Principal Findings: Physicians are drawn from the highest performing group of high school students. The earnings of comparable students who do not become doctors and the predicted earnings of would be doctors are substantially above the population mean. The opportunity cost of physician human capital is thus very high. The estimated societal cost per primary care physician visit is substantially higher than the average copayment.
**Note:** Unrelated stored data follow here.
/-- Complement of BH's `S_indep` for the section `g` (slightly enlarged): some instance at a time
`t₀ ≤ k·(m k)` has a `ν`-valid assignment `y` of conditional type entropy `≤ bp` relative to the
outputs of `g` at `ℓ ≤ k` earlier times, each at least one full sweep (`m k` steps) before `t₀`. -/
def IndepBad (g : Inst m k n → (Fin n → Bool)) (ν bp : ℝ) (Ψ : PathSp k m n) : Prop :=
  ∃ ℓ : Fin (k + 1), ∃ t₀ : ℕ, ∃ ts : Fin ℓ → ℕ, ∃ y : Fin n → Bool,
    t₀ ≤ k * (m * k) ∧ (∀ j, ts j + m * k ≤ t₀) ∧
    (violCount y (instAt Ψ t₀) : ℝ) ≤ ν * m ∧
    condEnt (withRung (seqOf fun j : Fin ℓ => g (instAt Ψ (ts j))) ℓ y) ℓ ≤ bp

/-- Complement of BH's `S_ogp` (the forbidden ladder): times `t₀ ≤ … ≤ t_k ≤ k·(m k)` and assignments
`y⁰, …, y^k`, each `ν`-valid for the instance at its time, every rung `ℓ ≥ 1` of conditional type
entropy in `[bm, bp]` given its predecessors. -/
def OgpBad (k m n : ℕ) (ν bm bp : ℝ) (Ψ : PathSp k m n) : Prop :=
  ∃ ts : Fin (k + 1) → ℕ, ∃ Y : Fin (k + 1) → (Fin n → Bool),
    Monotone ts ∧ ts (Fin.last k) ≤ k * (m * k) ∧
    (∀ ℓ, (violCount (Y ℓ) (instAt Ψ (ts ℓ)) : ℝ) ≤ ν * m) ∧
    ∀ ℓ : Fin (k + 1), 1 ≤ (ℓ : ℕ) → condEnt (seqOf Y) ℓ ∈ Set.Icc bm bp

end Events

end Summit.PneNP.PneNP.Cruxes.NoStableSection.DartGame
The societal cost per primary care physician provided RVU is generally higher than the current Medicare compensation rate per RVU. The private return to primary care physician training is relatively low, in the range of 7 to 9 percent.
Conclusions: At current levels of supply, the marginal social costs of primary care visits appear to be equal to or greater than marginal social benefits of many primary care services. In considering expansions of primary care capacity, it may be efficient to increase the use of complementary, lower-skilled practitioners.